Wednesday, June 18, 1997

Journal entry, Neil's Birthday

 
6/18 Neil arrives late at Verona’s. I’m miffed at him for turning down my invite and accepting hers. What does that tell me? Herman tells me Neil wants poems for his birthday. I scribble something. He greets them but it’s quite some time before he says hello to me (but I am writing!).

They pour champagne, I try to put away my negative feelings and foreboding. I desperately want to put a stop on this day, stop time. I don’t want it to go forward. I’m uneasy in my skin. I don’t want to go to lunch with them. I’m the party-pooper, antisocial as hell. 

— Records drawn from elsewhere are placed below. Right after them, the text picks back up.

import Summits.QuantumFields.YangMills.Theorems.UnitScaleTiltProp7TiledCubeMemberH7H8Peeled
import Summits.QuantumFields.YangMills.Theorems.UnitScaleTiltProp7TiledCubeMemberH7H8PeeledIndex
import Summits.QuantumFields.YangMills.Theorems.UnitScaleTiltProp7TiledCubeMemberH7H8Currency
import HarnessLib

/-!
# Route `UnitScaleTilt`, crux K1 «MinimiserStabilityRegPr» (stmt-QuantumFields-19200) — LANE II [I-5]∕[I-9] (a′) FILE 6d — **`h7 ⊕ h8` IN BUDGET CURRENCY AT ONE PATCH**
# (the px9 E2E certificate of 2026-08-29 13:28∕13:39Z turned into a theorem, so PATCHES1's `patch_rows` takes the two budget slots by ONE call).

Cell `ym3-torus` ∕ width seat `ym3-torus-px9` (gen 8).  THEOREMS ONLY (0 `def`, 0 `sorry`); `--supports stmt-QuantumFields-19200 --as helper`, count-neutral.
YM₃ on T³ is a ladder rung (R3), NOT d = 4, NOT infinite volume, NOT a mass gap, NOT Clay; nothing here claims (B7), (REC), `hN06`, E′, EX or the gap.

WHAT IS PROVED (ns `…Theorems.Prop7TiledCubeMemberH7H8PeeledBudget`): ★★★ `h7h8_budget_rows` — see its docstring.  HONEST SCOPE: composition by name of ✓p721170 ∕
✓p721459 ∕ ✓p723592 ∕ ✓p723593 and ✓px9 g7 `blockBox_tiled`∕`two_mul_recordRadius_add_one_le`; no estimate of print beyond those.

References: T. Bałaban, CMP 98 (1985) 17–51 [Balaban1985Averaging] (pp.24–25); CMP 99 (1985) 389–434 [Balaban1985BackgroundPropagators] ((3.100) p.413).
-/

set_option autoImplicit false

namespace Summit.QuantumFields.YangMills.Theorems.Prop7TiledCubeMemberH7H8PeeledBudget

open scoped BigOperators Matrix.Norms.L2Operator
open Literature.MathematicalPhysics.QuantumFieldTheory.Balaban1983to89
open Literature.MathematicalPhysics.QuantumFieldTheory.Balaban1983to89.T3ContinuumYM3Torus
open Literature.MathematicalPhysics.QuantumFieldTheory.Balaban1983to89.T3PrintedRegularMinimiser (RegPr)
open Literature.MathematicalPhysics.QuantumFieldTheory.Balaban1983to89.B4Eq19LatticeOperators (Zd box unitVec mem_box box_mono)
open Literature.MathematicalPhysics.QuantumLattice (blockMap blockBase blockSites)
open B10Eq27TorusAxialLog (transl pull pull_apply holT unitsField toUField)
open B7Prop1Explicit (axialFn U1 e)
open B7Prop2Explicit (C0 c2')
open B7Eq78Linearization (conjR QprimeIter zdBlocking)
open T4TermwiseTorus (tlift)
open T3SectALandauChart (eta eta_pos bgUnits)
open B11Eq103H1Complex (SiteL2K BondL2K)
open Summit.QuantumFields.YangMills.Theorems.Prop7SectET3Transport (periodsT3)
open Summit.QuantumFields.YangMills.Theorems.Prop7SectET3HilbertLetters (W₂ toL2 toL2S DL2)
open Summit.QuantumFields.YangMills.Theorems.Prop7SPrint (basePt)
open Summit.QuantumFields.YangMills.Theorems.Prop7QprimeCombL2 (QprimeCombL2)
open Summit.QuantumFields.YangMills.Theorems.Prop7Lane2SupportInChart (blockBox_tiled two_mul_recordRadius_add_one_le)
open Summit.QuantumFields.YangMills.Theorems.Prop7TiledCubeMemberH7H8PeeledA (peeled_tiled)
open Summit.QuantumFields.YangMills.Theorems.Prop7TiledCubeMemberH7H8Peeled (h7h8_member_peeled)
open Summit.QuantumFields.YangMills.Theorems.Prop7TiledCubeMemberH7H8PeeledIndex (layer_ratio_eq record_radii_real)
open Summit.QuantumFields.YangMills.Theorems.Prop7TiledCubeMemberH7H8Currency (currency_h7h8_peeled)

set_option maxHeartbeats 400000 in
-- hb: the peeled member row, four lattice side rows and the 24-binder currency lemma unify over kilobyte-long atoms (measured: fails at 200k, passes at 400k)
/-- ★★★ **(a′) `h7 ⊕ h8` IN BUDGET CURRENCY AT ONE PATCH, BY NAME** (px9 E2E certificate of 13:28∕13:39Z as a theorem): at the record chart box `box zc R_f` of a block
vector `B′` (`zc i = ℓ·B′ i + (ℓ−1)∕2`, `R_f = (2L^s+1)ℓ + (ℓ−1)∕2`), from (B8-member)'s pass-through rows `hP hφZ h0`, (h1) `hGN : Gφ_in ≤ N`, (h2) `h2 : ‖φ‖² ≤ CΦ·L^{2s}·N`,
the px5 window `he4` and any unit coarse transporter `T` with the (B3c) rider: `∃ Φt Nt Gc`, `Φt =` the PEELED box mass (`R_in = R_f − 5ℓ`), `Gc =` the coarse
`Ū`-difference sum over the peeled image set `ι(C(B′ − (2L^s+1) + 5, 4L^s − 8))`, and ✓`patch_budget_v2`'s two slots `h7 : Φt ≤ (1106568 + 87360·CΦ)·(N + ε²‖φ‖²) + Nt`,
`h8 : Nt ≤ 672·(L^s)²·Gc + (7648598016·A² + 4032((2CT+29568)² + 29484²))·(L^s)⁴·ε²·‖φ‖²` (`4 ≤ L^s`). Script: ✓`blockBox_tiled` ▸ ✓`peeled_tiled … 5` ▸
✓`h7h8_member_peeled` ▸ ✓`record_radii_real … 5` ▸ ✓`layer_ratio_eq` ▸ ✓`currency_h7h8_peeled`. [cite: Balaban1985Averaging, pp.24-25; Balaban1985BackgroundPropagators, (3.100) p.413] -/
theorem h7h8_budget_rows (F : T3Family) (n K s : ℕ) (c₀ : ℝ) [Fact (0 < c₀)] (hnK : n ≤ K) (hs : s < F.m + n) (hR4 : 4 ≤ F.L ^ s)
    {L : ℕ} (hL : 1 < L) (hF : F.L = L) {ε : ℝ} (he : 0 < ε) (he4 : ε ≤ min (6 * C0 3)⁻¹ (c2' 3 L / 4))
    (W : GaugeField (F.P K) 0 (Matrix.specialUnitaryGroup (Fin 2) ℂ)) (hW : RegPr F n K ε W)
    {CT : ℝ} (hCT : 0 ≤ CT) (T : PBond (F.P K) (K - n) → (Matrix (Fin 2) (Fin 2) ℂ)ˣ) (hTU1 : ∀ c, T c ∈ U1 (Matrix (Fin 2) (Fin 2) ℂ))
    (hclose : ∀ c : PBond (F.P K) (K - n),
      ‖(T c : Matrix (Fin 2) (Fin 2) ℂ) - ((holT (unitsField (toUField W)) (transl (basePt F n K) (blockBase ((F.P K).L ^ (K - n)) (tlift c.src)))
          (List.replicate ((F.P K).L ^ (K - n)) (c.dir, true)) : (Matrix (Fin 2) (Fin 2) ℂ)ˣ) : Matrix (Fin 2) (Fin 2) ℂ)‖ ≤ CT * ε)
    (B' : Zd (F.P K).d)
    (V : Zd (F.P K).d → Fin (F.P K).d → (Matrix (Fin 2) (Fin 2) ℂ)ˣ) (hV : ∀ w μ, V w μ = unitsField (toUField W) ⟨transl (basePt F n K) w, μ⟩)
    {α A : ℝ} (hα : 0 ≤ α) (hαe : α ≤ A * ε * eta F n K ^ 2)
    (hP : B8Lemma1NonAbelian.PlaqSmall V
      (fun i => (((F.L ^ (K - n) : ℕ) : ℤ) * B' i + (((F.L ^ (K - n) : ℕ) : ℤ) - 1) / 2) - ((2 * ((F.L ^ s : ℕ) : ℤ) + 1) * ((F.L ^ (K - n) : ℕ) : ℤ) + (((F.L ^ (K - n) : ℕ) : ℤ) - 1) / 2))
      (fun i => (((F.L ^ (K - n) : ℕ) : ℤ) * B' i + (((F.L ^ (K - n) : ℕ) : ℤ) - 1) / 2) + ((2 * ((F.L ^ s : ℕ) : ℤ) + 1) * ((F.L ^ (K - n) : ℕ) : ℤ) + (((F.L ^ (K - n) : ℕ) : ℤ) - 1) / 2)) α)
    (φ : SiteL2K ℂ 3 (periodsT3 F K) c₀ W₂) (φZ : Zd (F.P K).d → Matrix (Fin 2) (Fin 2) ℂ)
    (hφZ : ∀ w ∈ box (fun i : Fin (F.P K).d => ((F.L ^ (K - n) : ℕ) : ℤ) * B' i + (((F.L ^ (K - n) : ℕ) : ℤ) - 1) / 2)
        ((2 * ((F.L ^ s : ℕ) : ℤ) + 1) * ((F.L ^ (K - n) : ℕ) : ℤ) + (((F.L ^ (K - n) : ℕ) : ℤ) - 1) / 2),
      (toL2S F K c₀).symm φ (transl (basePt F n K) w) = (eta F n K) • φZ w)
    (h0 : ∑ w ∈ box (fun i : Fin (F.P K).d => ((F.L ^ (K - n) : ℕ) : ℤ) * B' i + (((F.L ^ (K - n) : ℕ) : ℤ) - 1) / 2)
        ((2 * ((F.L ^ s : ℕ) : ℤ) + 1) * ((F.L ^ (K - n) : ℕ) : ℤ) + (((F.L ^ (K - n) : ℕ) : ℤ) - 1) / 2),
        conjR (axialFn V (fun i => (((F.L ^ (K - n) : ℕ) : ℤ) * B' i + (((F.L ^ (K - n) : ℕ) : ℤ) - 1) / 2)
          - ((2 * ((F.L ^ s : ℕ) : ℤ) + 1) * ((F.L ^ (K - n) : ℕ) : ℤ) + (((F.L ^ (K - n) : ℕ) : ℤ) - 1) / 2)) w) (φZ w) = 0)
    {N CΦ : ℝ} (hCΦ : 0 ≤ CΦ)
    (hGN : c₀ * ∑ w ∈ box (fun i : Fin (F.P K).d => ((F.L ^ (K - n) : ℕ) : ℤ) * B' i + (((F.L ^ (K - n) : ℕ) : ℤ) - 1) / 2)
        ((2 * ((F.L ^ s : ℕ) : ℤ) + 1) * ((F.L ^ (K - n) : ℕ) : ℤ) + (((F.L ^ (K - n) : ℕ) : ℤ) - 1) / 2), ∑ μ,
        (if w + unitVec μ ∈ box (fun i : Fin (F.P K).d => ((F.L ^ (K - n) : ℕ) : ℤ) * B' i + (((F.L ^ (K - n) : ℕ) : ℤ) - 1) / 2)
            ((2 * ((F.L ^ s : ℕ) : ℤ) + 1) * ((F.L ^ (K - n) : ℕ) : ℤ) + (((F.L ^ (K - n) : ℕ) : ℤ) - 1) / 2) then
          ∑ j : Fin 2, ∑ k : Fin 2, ‖(conjR (V w μ) (φZ (w + unitVec μ)) - φZ w) j k‖ ^ 2 else 0) ≤ N)
    (h2 : ‖φ‖ ^ 2 ≤ CΦ * ((F.L : ℝ) ^ s) ^ 2 * N) :
    ∃ Φt Nt Gc : ℝ,
      Φt = c₀ * ∑ w ∈ box (fun i : Fin (F.P K).d => ((F.L ^ (K - n) : ℕ) : ℤ) * B' i + (((F.L ^ (K - n) : ℕ) : ℤ) - 1) / 2)
          ((2 * ((F.L ^ s : ℕ) : ℤ) + 1) * ((F.L ^ (K - n) : ℕ) : ℤ) + (((F.L ^ (K - n) : ℕ) : ℤ) - 1) / 2 - ((5 : ℕ) : ℤ) * ((F.L ^ (K - n) : ℕ) : ℤ)),
          ∑ j : Fin 2, ∑ k : Fin 2, ‖((toL2S F K c₀).symm φ (transl (basePt F n K) w)) j k‖ ^ 2 ∧
      Gc = c₀ * ((((F.L ^ (K - n)) ^ (F.P K).d : ℕ) : ℝ)) *
          ∑ ĉ ∈ (((Fintype.piFinset (fun i => Finset.Icc (B' i - (2 * ((F.L ^ s : ℕ) : ℤ) + 1) + (5 : ℕ)) (B' i - (2 * ((F.L ^ s : ℕ) : ℤ) + 1) + (5 : ℕ) + (4 * F.L ^ s + 2 - 2 * 5 : ℕ))))
              ×ˢ (Finset.univ : Finset (Fin (F.P K).d))).filter
              (fun q => q.1 + e q.2 ∈ Fintype.piFinset (fun i => Finset.Icc (B' i - (2 * ((F.L ^ s : ℕ) : ℤ) + 1) + (5 : ℕ)) (B' i - (2 * ((F.L ^ s : ℕ) : ℤ) + 1) + (5 : ℕ) + (4 * F.L ^ s + 2 - 2 * 5 : ℕ))))).image
              (fun q => (⟨transl (0 : Site (F.P K) (K - n)) q.1, q.2⟩ : PBond (F.P K) (K - n))),
            ‖conjR (T ĉ) (QprimeCombL2 F n K c₀ W φ (ĉ.src.shift ĉ.dir)) - QprimeCombL2 F n K c₀ W φ ĉ.src‖ ^ 2 ∧
      Φt ≤ (1106568 + 87360 * CΦ) * (N + ε ^ 2 * ‖φ‖ ^ 2) + Nt ∧
      Nt ≤ 672 * ((F.L : ℝ) ^ s) ^ 2 * Gc + (7648598016 * A ^ 2 + 4032 * ((2 * CT + 29568) ^ 2 + 29484 ^ 2)) * ((F.L : ℝ) ^ s) ^ 4 * ε ^ 2 * ‖φ‖ ^ 2 := by
  have hL0 : 0 < F.L := by have := F.hL.2; omega
  have hℓ1 : 1 ≤ F.L ^ (K - n) := Nat.one_le_pow _ _ hL0
  have hR2 : 2 ≤ F.L ^ s := le_trans (by norm_num) hR4
  -- the chart box of record is tiled; the record radius fits and is nonnegative
  have hzlo : ∀ i, (((F.L ^ (K - n) : ℕ) : ℤ) * B' i + (((F.L ^ (K - n) : ℕ) : ℤ) - 1) / 2)
      - ((2 * ((F.L ^ s : ℕ) : ℤ) + 1) * ((F.L ^ (K - n) : ℕ) : ℤ) + (((F.L ^ (K - n) : ℕ) : ℤ) - 1) / 2)
      = ((F.L ^ (K - n) : ℕ) : ℤ) * (B' i - (2 * ((F.L ^ s : ℕ) : ℤ) + 1)) := fun i => (blockBox_tiled F n K s B' i).1
  have hzhi : ∀ i, (((F.L ^ (K - n) : ℕ) : ℤ) * B' i + (((F.L ^ (K - n) : ℕ) : ℤ) - 1) / 2)
      + ((2 * ((F.L ^ s : ℕ) : ℤ) + 1) * ((F.L ^ (K - n) : ℕ) : ℤ) + (((F.L ^ (K - n) : ℕ) : ℤ) - 1) / 2)
      = ((F.L ^ (K - n) : ℕ) : ℤ) * (B' i - (2 * ((F.L ^ s : ℕ) : ℤ) + 1)) + (((4 * F.L ^ s + 2 + 1) * F.L ^ (K - n) - 1 : ℕ) : ℤ) :=
    fun i => (blockBox_tiled F n K s B' i).2
  have hRN := two_mul_recordRadius_add_one_le F n K s hnK hs hR2
  have hRf0 : (0 : ℤ) ≤ (2 * ((F.L ^ s : ℕ) : ℤ) + 1) * ((F.L ^ (K - n) : ℕ) : ℤ) + (((F.L ^ (K - n) : ℕ) : ℤ) - 1) / 2 := by
    have h1 : (1 : ℤ) ≤ ((F.L ^ (K - n) : ℕ) : ℤ) := by exact_mod_cast hℓ1
    have h2 : (0 : ℤ) ≤ ((F.L ^ s : ℕ) : ℤ) := by positivity
    have h3 : (0 : ℤ) ≤ (((F.L ^ (K - n) : ℕ) : ℤ) - 1) / 2 := Int.ediv_nonneg (by omega) (by norm_num)
    nlinarith
  -- peel four blocks
  obtain ⟨hzlo', hzhi', hRin⟩ := peeled_tiled F n K (fun i => B' i - (2 * ((F.L ^ s : ℕ) : ℤ) + 1)) (4 * F.L ^ s + 2) 5 (by omega) hzlo hzhi
  -- the peeled member row
  have hmain := h7h8_member_peeled F n K c₀ hL hF hnK he he4 W hW T hTU1 hclose hRf0 hRN 5 hRin
    (fun i => B' i - (2 * ((F.L ^ s : ℕ) : ℤ) + 1) + (5 : ℕ)) (4 * F.L ^ s + 2 - 2 * 5) hzlo' hzhi' V hV hα hP φ φZ hφZ h0
  -- currency side conditions
  have hd : (F.P K).d = 3 := T3Family.P_d F K
  have hℓη : eta F n K * (F.L : ℝ) ^ (K - n) = 1 := by
    have hLR : (0 : ℝ) < F.L := by exact_mod_cast hL0
    show ((F.L : ℝ)⁻¹) ^ (K - n) * (F.L : ℝ) ^ (K - n) = 1
    rw [← mul_pow, inv_mul_cancel₀ hLR.ne', one_pow]
  have hℓpos : (0 : ℝ) < (F.L : ℝ) ^ (K - n) := by positivity
  have hR₀4 : (4 : ℝ) ≤ (F.L : ℝ) ^ s := by exact_mod_cast hR4
  obtain ⟨hRf1, hRin1'⟩ := record_radii_real F n K s 5
  have hRin1 : 2 * (((2 * ((F.L ^ s : ℕ) : ℤ) + 1) * ((F.L ^ (K - n) : ℕ) : ℤ) + (((F.L ^ (K - n) : ℕ) : ℤ) - 1) / 2
      - ((5 : ℕ) : ℤ) * ((F.L ^ (K - n) : ℕ) : ℤ) : ℤ) : ℝ) + 1 = (4 * (F.L : ℝ) ^ s - 7) * (F.L : ℝ) ^ (K - n) := by
    rw [hRin1']; push_cast; ring
  have hRf0r : (0 : ℝ) ≤ ((((2 * ((F.L ^ s : ℕ) : ℤ) + 1) * ((F.L ^ (K - n) : ℕ) : ℤ) + (((F.L ^ (K - n) : ℕ) : ℤ) - 1) / 2 : ℤ) : ℝ)) := by
    exact_mod_cast hRf0
  have hRfr : ((((2 * ((F.L ^ s : ℕ) : ℤ) + 1) * ((F.L ^ (K - n) : ℕ) : ℤ) + (((F.L ^ (K - n) : ℕ) : ℤ) - 1) / 2 : ℤ) : ℝ))
      ≤ 4 * (F.L : ℝ) ^ s * (F.L : ℝ) ^ (K - n) := by
    have h1 : (1 : ℝ) ≤ (F.L : ℝ) ^ s := by linarith
    nlinarith [hRf1, hℓpos]
  have ht : (((5 * F.L ^ (K - n) : ℕ) : ℕ) : ℝ) = 5 * (F.L : ℝ) ^ (K - n) := by push_cast; ring
  have hLay := layer_ratio_eq F K (fun i : Fin (F.P K).d => ((F.L ^ (K - n) : ℕ) : ℤ) * B' i + (((F.L ^ (K - n) : ℕ) : ℤ) - 1) / 2)
    (Rf := (2 * ((F.L ^ s : ℕ) : ℤ) + 1) * ((F.L ^ (K - n) : ℕ) : ℤ) + (((F.L ^ (K - n) : ℕ) : ℤ) - 1) / 2)
    (Rin := (2 * ((F.L ^ s : ℕ) : ℤ) + 1) * ((F.L ^ (K - n) : ℕ) : ℤ) + (((F.L ^ (K - n) : ℕ) : ℤ) - 1) / 2 - ((5 : ℕ) : ℤ) * ((F.L ^ (K - n) : ℕ) : ℤ))
    (by
      have h1 : (1 : ℤ) ≤ ((F.L ^ (K - n) : ℕ) : ℤ) := by exact_mod_cast hℓ1
      have h2 : (4 : ℤ) ≤ ((F.L ^ s : ℕ) : ℤ) := by exact_mod_cast hR4
      have h3 : (0 : ℤ) ≤ (((F.L ^ (K - n) : ℕ) : ℤ) - 1) / 2 := Int.ediv_nonneg (by omega) (by norm_num)
      have h4 : ((5 : ℕ) : ℤ) = 5 := by norm_num
      rw [h4]; nlinarith)
    (by have h1 : (0 : ℤ) ≤ ((F.L ^ (K - n) : ℕ) : ℤ) := by positivity
        have h4 : ((5 : ℕ) : ℤ) = 5 := by norm_num
        rw [h4]; nlinarith)
  have hmr0 : (0 : ℝ) ≤ ((4 * F.L ^ s + 2 - 2 * 5 : ℕ) : ℝ) := Nat.cast_nonneg _
  have hmr : ((4 * F.L ^ s + 2 - 2 * 5 : ℕ) : ℝ) ≤ 4 * (F.L : ℝ) ^ s + 2 := by
    have h8 : 2 * 5 ≤ 4 * F.L ^ s + 2 := by omega
    rw [Nat.cast_sub h8]; push_cast; linarith
  have hMr0 : (0 : ℝ) ≤ ((4 * F.L ^ s + 2 - 2 * 5 + 1 + 5 : ℕ) : ℝ) := Nat.cast_nonneg _
  have hMr : ((4 * F.L ^ s + 2 - 2 * 5 + 1 + 5 : ℕ) : ℝ) ≤ 4 * (F.L : ℝ) ^ s + 3 := by
    have h8 : 2 * 5 ≤ 4 * F.L ^ s + 2 := by omega
    rw [Nat.cast_add, Nat.cast_add, Nat.cast_sub h8]; push_cast; linarith
  have hc : 0 < c₀ := Fact.out
  have hGφ0 : 0 ≤ c₀ * ∑ w ∈ box (fun i : Fin (F.P K).d => ((F.L ^ (K - n) : ℕ) : ℤ) * B' i + (((F.L ^ (K - n) : ℕ) : ℤ) - 1) / 2)
        ((2 * ((F.L ^ s : ℕ) : ℤ) + 1) * ((F.L ^ (K - n) : ℕ) : ℤ) + (((F.L ^ (K - n) : ℕ) : ℤ) - 1) / 2), ∑ μ,
        (if w + unitVec μ ∈ box (fun i : Fin (F.P K).d => ((F.L ^ (K - n) : ℕ) : ℤ) * B' i + (((F.L ^ (K - n) : ℕ) : ℤ) - 1) / 2)
            ((2 * ((F.L ^ s : ℕ) : ℤ) + 1) * ((F.L ^ (K - n) : ℕ) : ℤ) + (((F.L ^ (K - n) : ℕ) : ℤ) - 1) / 2) then
          ∑ j : Fin 2, ∑ k : Fin 2, ‖(conjR (V w μ) (φZ (w + unitVec μ)) - φZ w) j k‖ ^ 2 else 0) :=
    mul_nonneg hc.le (Finset.sum_nonneg fun w _ => Finset.sum_nonneg fun μ _ => by split_ifs <;> positivity)
  refine ⟨_, _, _, rfl, rfl, currency_h7h8_peeled hd hℓη hℓpos hRf0r hRfr hR₀4 hα hαe hCT (sq_nonneg _) (by positivity) hGφ0 hCΦ hGN h2
    hmr0 hmr hMr0 hMr hRf1 hRin1 ht hLay hmain⟩


end Summit.QuantumFields.YangMills.Theorems.Prop7TiledCubeMemberH7H8PeeledBudget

Bad dreams this morning. The maja veil is over my mind: I can’t recall enough to know what it’s all about. I remember thinking that something really traumatic needed happen to bind us to each other. I stared idly at Neil’s picture when a vision came into my head. Something about an accident. Neil laying in the middle of the road. I chalk it up to aggression, I’m a bit pissed at him. Then felt guilty.

We drink a toast and get into their car. It was just broadsided in a hit-and-run. The fender squeaks. Neil hesitates, “Shall we go in my car?” he asks. Verona says, “No, no. Don’t be silly. It’s your birthday. I’ll drive.” Neil and I crawl into the back seat. I reach for my safety belt, it’s not all there. Neither is Neil’s. I figure, “Oh well!” 

We thaw and begin to flirt. The champagne’s gone straight to my head. It’s like it was Easter—the tension's rising. It’s still there! I’m elated. We test each other on British kings, We know more that Verona, and she’s English!